Why haven’t fighting games become mainstream?

Art made by Mulan.

First of all, what is a fighting game? While there are many subgenres, most fighting games have at least two characters facing each other in a two-dimensional format, both of which have the  objective of depleting the enemy’s health to zero. Some examples would be Street Fighter, Guilty Gear, Mortal Kombat, and Tekken. Fighting games usually come with a roster of unique characters that usually fit a certain play-style or archetype. Each character has their own unique attacks and special abilities. In a typical fighting game, normal attacks like punches or kicks can be performed with the press of a button, while there are special attacks that need a specific motion on the d-pad or analog stick along with a specific button being pressed: these are referred to as “motion inputs.” Sadly, fighting games have never quite found their way into the mainstream. Many people think that you need to be great at fighting games to enjoy them, or simply think they are too hard. While it is true that fighting games generally take more effort than other genres, the reward for the effort put in is worth it. 

When most people first see someone play fighting games, they are usually highly skilled, or maybe that the game they are playing looks too advanced. This causes people to think that they need to be good from the start. Patrick Karrick, a student here at Washington, says, “I think they’re hard because they need me to have good reaction time, and press buttons fast, and I’m not really good at that.” It seems that most people in the gaming community share this sentiment.  On the website SteamCharts.com, we can see the average number of people that play certain games for each month on Steam, an application where people can buy games for their PC. If we look at a game like Tekken 7, which is one of the most popular fighting games today, we can see that in the last 30 days, this game had an average player count of 3,178.4 people. Seems like a lot right? Let’s take a look at Counter Strike: Global Offensive, a first person shooter that is the highest selling game on steam. Within the last 30 days, CSGO has an average player count of 884,189.7 players. That’s over 275 times more players than Tekken 7. 

Fighting games require dexterity, quick reflexes and split second decisions. Not everyone can keep up. Another reason people might not be particularly fond of this genre is combos. Combos are fast combinations of attacks that have various strategic benefits, like pressuring your opponent out of a block by mixing them up. Most people can barely perform a special attack once, so asking them to execute multiple successful attacks with perfect timing is a little overwhelming for some. Fighting games are one of the only genres that require motion inputs in order to decently play the game. Most other games only require motion on the joystick or d-pad to move the character or the camera, and all other actions can be performed with a simple button press.

So, most people give up when they are faced with these issues. They abandon fighting games and develop a negative opinion of them. But what people don’t realize is that if they just push a little further, past the “hard” mechanics, they might find one of the best experiences they could have while playing video games. 

Fighting games provide a type of gameplay that not many other games can. If you start out terrible, you don’t need to worry, just take your time. Games like Guilty Gear Strive, which is widely considered one of the most beginner friendly games in the genre, have matchmaking systems based on your skill level, so even if you totally suck, you could play against people on your level, and you can get a taste of what the game is actually like when you aren’t getting steamrolled by a higher level player. If the game you want to play doesn’t have features like this, you could convince your friends to play. From there, if you are still enjoying yourself, you can move up the ranks and gradually fight stronger opponents. If you get to this point, then that’s when the real game begins. When you start to get better, you start to understand so much more than just the basics, and when you understand the game better, you get even stronger!

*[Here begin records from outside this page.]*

import Summits.Langlands.Langlands.Theses.SchurDefectSplit

/-!
# Route SchurDefectSplit — Assembly

The assembly item (stmt-Langlands-27237) of the child route `SchurDefectSplit` (decomp-langlands lens-5 gen 14; a gate-native D-0170
refining child: `--refines route-Langlands-ExtendedAdequacySplit:CoreIrreducibleNonProductLifting`, edge split, depth 1, no FRAME item) for the
declared residual CORE′ = `ExtendedAdequacySplit.CoreIrreducibleNonProductLifting` (stmt-Langlands-27082):
`SchurDefectLayerLifting → LinearDefectLifting → ExtendedAdequacySplit.CoreIrreducibleNonProductLifting`.

This is literally the type of the route file's sorry-free deciding theorem `Summit.Langlands.Langlands.Theses.SchurDefectSplit.closes`
(one excluded middle on linear adequacy of the perfect core).  Nothing here proves `Langlands` (nor CORE′): the assembly records only that the two
ledger items of the route, taken together, imply the refined residual.
-/

set_option linter.dupNamespace false -- project-wide option (lakefile weak.linter.dupNamespace); `Summit.Langlands.Langlands` is the mandated namespace

namespace Summit.Langlands.Langlands.Theorems

/-- **Assembly of route SchurDefectSplit** (stmt-Langlands-27237): `SCH → LDF → ExtendedAdequacySplit.CoreIrreducibleNonProductLifting`.
Proof: unfold `Assembly` and apply the route's deciding theorem `Theses.SchurDefectSplit.closes`. -/
theorem schurDefectSplit_assembly_proof :
    Summit.Langlands.Langlands.Theses.SchurDefectSplit.Assembly := by
  unfold Summit.Langlands.Langlands.Theses.SchurDefectSplit.Assembly
  exact Summit.Langlands.Langlands.Theses.SchurDefectSplit.closes

end Summit.Langlands.Langlands.Theorems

Joseph Lopez is a freshman at Washington, and he has been playing fighting games for some time now. He enjoys a wide variety of games such as Blaz Blue: Cross Tag Battle, Guilty Gear, Tekken 7, and Dragon Ball Fighters Z. In an interview, he explained why he enjoyed playing these games so much. “[I like] The fact that you could either take it slow and think of it as chess, always being one step ahead of your enemy, or just throw yourself at them and overwhelm them,” he says. “There’s no one way to play fighting games.” 

For myself, fighting games are the type of game I play more than any other. About a year ago, I started playing Guilty Gear Strive. Even though I was hardly decent at the game, being stuck at the same level for months, I kept pushing forward. I don’t really know why, maybe I was just bored, but I didn’t stop playing. I started watching pro matches, tournament replays, and videos going in depth about strategies and game mechanics. I was slowly starting to understand what made these games special. I tried experimenting with different characters instead of just sticking with the same one every single match. I was getting better and more advanced. Eventually I moved on to other games like Street Fighter III: Third Strike, and as I learned how to play that game, my love and understanding of these games was at an all time high. These games have provided such a unique experience for me, and I won’t stop playing anytime soon.

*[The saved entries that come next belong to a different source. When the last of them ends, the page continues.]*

import Summits.Ventures.PercRepro.S1TriangleQ

/-!
# PercRepro — nullity `7`: at most twelve triangles under (C1)–(C3) (p2, gen 17; LEMMA Q sharpened by one)

LEMMA Q's recursion gives `cq 7 = 13` from `cq 6 = 10`; the value `13` is not attained, and this file proves
`s₃ ≤ 12` at nullity `7` by looking at the extremal configuration the recursion would need.

PROOF. Coloops stripped as usual; suppose `s₃ ≥ 13` on a coloop-free `M` with `m` points. Every point lies on
`≥ 3` triangles (deleting it leaves nullity `6`, where `s₃ ≤ 10`), so `m ≤ s₃`; a point `x` of minimum degree has
`t(x)·m ≤ 3·s₃` and `s₃ ≤ t(x) + 10` with `t(x) ≤ 5` (the degree lemma), which forces `t(x) = 3`, `s₃ = 13` and
`m ≤ 13`. Then `M' = M ∖ x` has nullity `6` and exactly `10` triangles. Let `K` be the coloops of `M'` and
`N = E' ∖ K`: `M'' = M' ∖ K` is coloop-free of nullity `6` with `10` triangles, so every point of `N` lies on `≥ 3`
of them (nullity `5`: `s₃ ≤ 7`) and `|N| ≤ 10`; the rank facts give `|N| ≥ 10`; hence `|K| = (m − 1) − 10 ≤ 2`.
Every triangle through `x` meets `K`: one inside `{x} ∪ N` would put `x` in `cl(N)` and make every `k ∈ K` a coloop
of `M` (`k ∉ cl_{M'}(E' ∖ k) = cl_M(E ∖ k)`). Two distinct triangles through `x` meet only in `x` (C1), so they
carry distinct points of `K`: `3 = t(x) ≤ |K| ≤ 2`. ∎

Consequence for the table: `cq 8` becomes `15` (the recursion from `12`), the value the `q = 6` lane needs at
`(35, 8)` (p8, INBOX 8523).

* `delete_eRk_eq_of_sdiff`, `delete_coloops_encard_triangles` — deletions of a set of coloops keep the nullity
  and the triangles;
* `exists_degree_mul_le` — a point of degree `≤ 3·s₃/|E|`;
* **`ncard_triangles_le_twelve_of_nullity_seven`** — `s₃ ≤ 12` at nullity `7` under (C1), (C2), (C3);
* the one-step consequence `ncard_triangles_le_fifteen_of_nullity_eight` (`s₃ ≤ 15` at nullity `8`) and the core
  forms `core_ncard_triangles_le_twelve_of_nullity_seven`, `core_ncard_triangles_le_fifteen_of_nullity_eight` are in
  S1TriangleSevenA (the file split at the 400-line cap; proof text unchanged).
AUTHOR p2 g17; split by p3 g22 at the 400-line cap (RULING (um)(64)) — this file = l.1–377 of p2's 494-line
S1TriangleSeven.lean (sha256 0ba1fabefeb8c514366e6396660bbe57236e676c068be0d487c99516f0ca4c88), bodies byte-identical, only this docstring changed.
Axioms: standard.
-/

open scoped Matroid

Samuel Douglas was born and raised in the Bay Area, and is a freshman at Washington High School. This is his first year working on the Hatchet. He is eager to write about things like art and entertainment. He enjoys drawing, or just being creative in general. Sam likes making new friends, and he hopes that he can be friends with everyone he interviews. In the future, he wants to improve his art and eventually publish his own comic book series.